Problem to work on
Please return every line in the entries below with the word "omega" in it.

Saved entries:

import Summits.Ventures.PercRepro.RankLevelSetAvgAssembly
import Summits.Ventures.PercRepro.RankLevelSetAvgNumFour
import Summits.Ventures.PercRepro.RankLevelSetAvgNumFiveA
import Summits.Ventures.PercRepro.RankLevelSetAvgNumFiveB
import Summits.Ventures.PercRepro.RankLevelSetAvgNumFiveC
import Summits.Ventures.PercRepro.RankLevelSetAvgNumSixA
import Summits.Ventures.PercRepro.RankLevelSetAvgNumSixB
import Summits.Ventures.PercRepro.RankLevelSetAvgNumSixC
import Summits.Ventures.PercRepro.RankLevelSetAvgNumSixD

/-!
# PercRepro — THE AVERAGED (MC) IS UNCONDITIONAL ON THE TIGHT LAYER OF THE GAP WINDOWS q = 4, 5, 6
(night-1, gen 9 session 4; dossier §19.12, §19.18)

On the windows `6 ≤ p ≤ 16` (q = 4), `8 ≤ p ≤ 30` (q = 5), `9 ≤ p ≤ 38` (q = 6) — the cell's gap of record at these
`q` — the binomial inequality `hnum` is verified instance by instance (RankLevelSetAvgNum*), so
`avg_contract_le_of_num` / `exists_slack_contract_le_of_num` give, for every loopless matroid on `p + q` elements:
`Σ_e σ_{M／e}(p−1,q) ≤ |E|·σ_M(p,q)` and some `e` with `σ_{M／e}(p−1,q) ≤ σ_M(p,q)` — C-037's statement,
unconditional, no circuit hypothesis.

Axioms: standard.
-/
open scoped Matroid

namespace PercRepro

open Set Finset

variable {α : Type} (M : Matroid α) [M.Finite]

/-- The binomial inequality on the whole window `8 ≤ p ≤ 30`, `q = 5`. -/
theorem num_ge_five {p : ℕ} (hp0 : 8 ≤ p) (hp1 : p ≤ 30) :
    ∀ k : ℕ, 1 ≤ k → k ≤ 5 → phiK (p - 1) 5 * (k : ℚ) ≤ numPrime p 5 k := by
  rcases Nat.lt_or_ge p 16 with h1 | h1
  · exact num_ge_five_A hp0 (by omega)
  · rcases Nat.lt_or_ge p 24 with h2 | h2
    · exact num_ge_five_B h1 (by omega)
    · exact num_ge_five_C h2 hp1

/-- The binomial inequality on the whole window `9 ≤ p ≤ 38`, `q = 6`. -/
theorem num_ge_six {p : ℕ} (hp0 : 9 ≤ p) (hp1 : p ≤ 38) :
    ∀ k : ℕ, 1 ≤ k → k ≤ 6 → phiK (p - 1) 6 * (k : ℚ) ≤ numPrime p 6 k := by
  rcases Nat.lt_or_ge p 17 with h1 | h1
  · exact num_ge_six_A hp0 (by omega)
  · rcases Nat.lt_or_ge p 25 with h2 | h2
    · exact num_ge_six_B h1 (by omega)
    · rcases Nat.lt_or_ge p 33 with h3 | h3
      · exact num_ge_six_C h2 (by omega)
      · exact num_ge_six_D h3 hp1

/-- **THE AVERAGED (MC), UNCONDITIONAL, q = 4, `6 ≤ p ≤ 16`.** -/
theorem avg_contract_le_four (hl : ∀ e ∈ M.E, M.IsNonloop e) {p : ℕ} (hp0 : 6 ≤ p) (hp1 : p ≤ 16)
    (hE : M.E.ncard = p + 4) :
    ∑ e ∈ (M.set_finite M.E).toFinset, Matroid.slack (M ／ {e}) (p - 1) 4 ≤
      (M.E.ncard : ℚ) * Matroid.slack M p 4 :=
  avg_contract_le_of_num M hl (by norm_num) (by omega) hE (num_ge_four hp0 hp1)

/-- **C-037's `(MC∃)` ON THE TIGHT LAYER, UNCONDITIONAL, q = 4, `6 ≤ p ≤ 16`**: every loopless matroid on `p + 4`
elements has an element `e` with `σ_{M／e}(p−1,4) ≤ σ_M(p,4)`. -/
theorem exists_slack_contract_le_four (hl : ∀ e ∈ M.E, M.IsNonloop e) {p : ℕ} (hp0 : 6 ≤ p) (hp1 : p ≤ 16)
    (hE : M.E.ncard = p + 4) :
    ∃ e ∈ M.E, Matroid.slack (M ／ {e}) (p - 1) 4 ≤ Matroid.slack M p 4 :=
  exists_slack_contract_le_of_num M hl (by norm_num) (by omega) hE (num_ge_four hp0 hp1)

/-- **THE AVERAGED (MC), UNCONDITIONAL, q = 5, `8 ≤ p ≤ 30`.** -/
theorem avg_contract_le_five (hl : ∀ e ∈ M.E, M.IsNonloop e) {p : ℕ} (hp0 : 8 ≤ p) (hp1 : p ≤ 30)
    (hE : M.E.ncard = p + 5) :
    ∑ e ∈ (M.set_finite M.E).toFinset, Matroid.slack (M ／ {e}) (p - 1) 5 ≤
      (M.E.ncard : ℚ) * Matroid.slack M p 5 :=
  avg_contract_le_of_num M hl (by norm_num) (by omega) hE (num_ge_five hp0 hp1)

/-- **C-037's `(MC∃)` ON THE TIGHT LAYER, UNCONDITIONAL, q = 5, `8 ≤ p ≤ 30`.** -/
theorem exists_slack_contract_le_five (hl : ∀ e ∈ M.E, M.IsNonloop e) {p : ℕ} (hp0 : 8 ≤ p) (hp1 : p ≤ 30)
    (hE : M.E.ncard = p + 5) :
    ∃ e ∈ M.E, Matroid.slack (M ／ {e}) (p - 1) 5 ≤ Matroid.slack M p 5 :=
  exists_slack_contract_le_of_num M hl (by norm_num) (by omega) hE (num_ge_five hp0 hp1)

/-- **THE AVERAGED (MC), UNCONDITIONAL, q = 6, `9 ≤ p ≤ 38`.** -/
theorem avg_contract_le_six (hl : ∀ e ∈ M.E, M.IsNonloop e) {p : ℕ} (hp0 : 9 ≤ p) (hp1 : p ≤ 38)
    (hE : M.E.ncard = p + 6) :
    ∑ e ∈ (M.set_finite M.E).toFinset, Matroid.slack (M ／ {e}) (p - 1) 6 ≤
      (M.E.ncard : ℚ) * Matroid.slack M p 6 :=
  avg_contract_le_of_num M hl (by norm_num) (by omega) hE (num_ge_six hp0 hp1)

/-- **C-037's `(MC∃)` ON THE TIGHT LAYER, UNCONDITIONAL, q = 6, `9 ≤ p ≤ 38`.** -/
theorem exists_slack_contract_le_six (hl : ∀ e ∈ M.E, M.IsNonloop e) {p : ℕ} (hp0 : 9 ≤ p) (hp1 : p ≤ 38)
    (hE : M.E.ncard = p + 6) :
    ∃ e ∈ M.E, Matroid.slack (M ／ {e}) (p - 1) 6 ≤ Matroid.slack M p 6 :=
  exists_slack_contract_le_of_num M hl (by norm_num) (by omega) hE (num_ge_six hp0 hp1)

end PercRepro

Solved problem
  · exact num_ge_five_A hp0 (by omega)
    · exact num_ge_five_B h1 (by omega)
  · exact num_ge_six_A hp0 (by omega)
    · exact num_ge_six_B h1 (by omega)
      · exact num_ge_six_C h2 (by omega)
  avg_contract_le_of_num M hl (by norm_num) (by omega) hE (num_ge_four hp0 hp1)
  exists_slack_contract_le_of_num M hl (by norm_num) (by omega) hE (num_ge_four hp0 hp1)
  avg_contract_le_of_num M hl (by norm_num) (by omega) hE (num_ge_five hp0 hp1)
  exists_slack_contract_le_of_num M hl (by norm_num) (by omega) hE (num_ge_five hp0 hp1)
  avg_contract_le_of_num M hl (by norm_num) (by omega) hE (num_ge_six hp0 hp1)
  exists_slack_contract_le_of_num M hl (by norm_num) (by omega) hE (num_ge_six hp0 hp1)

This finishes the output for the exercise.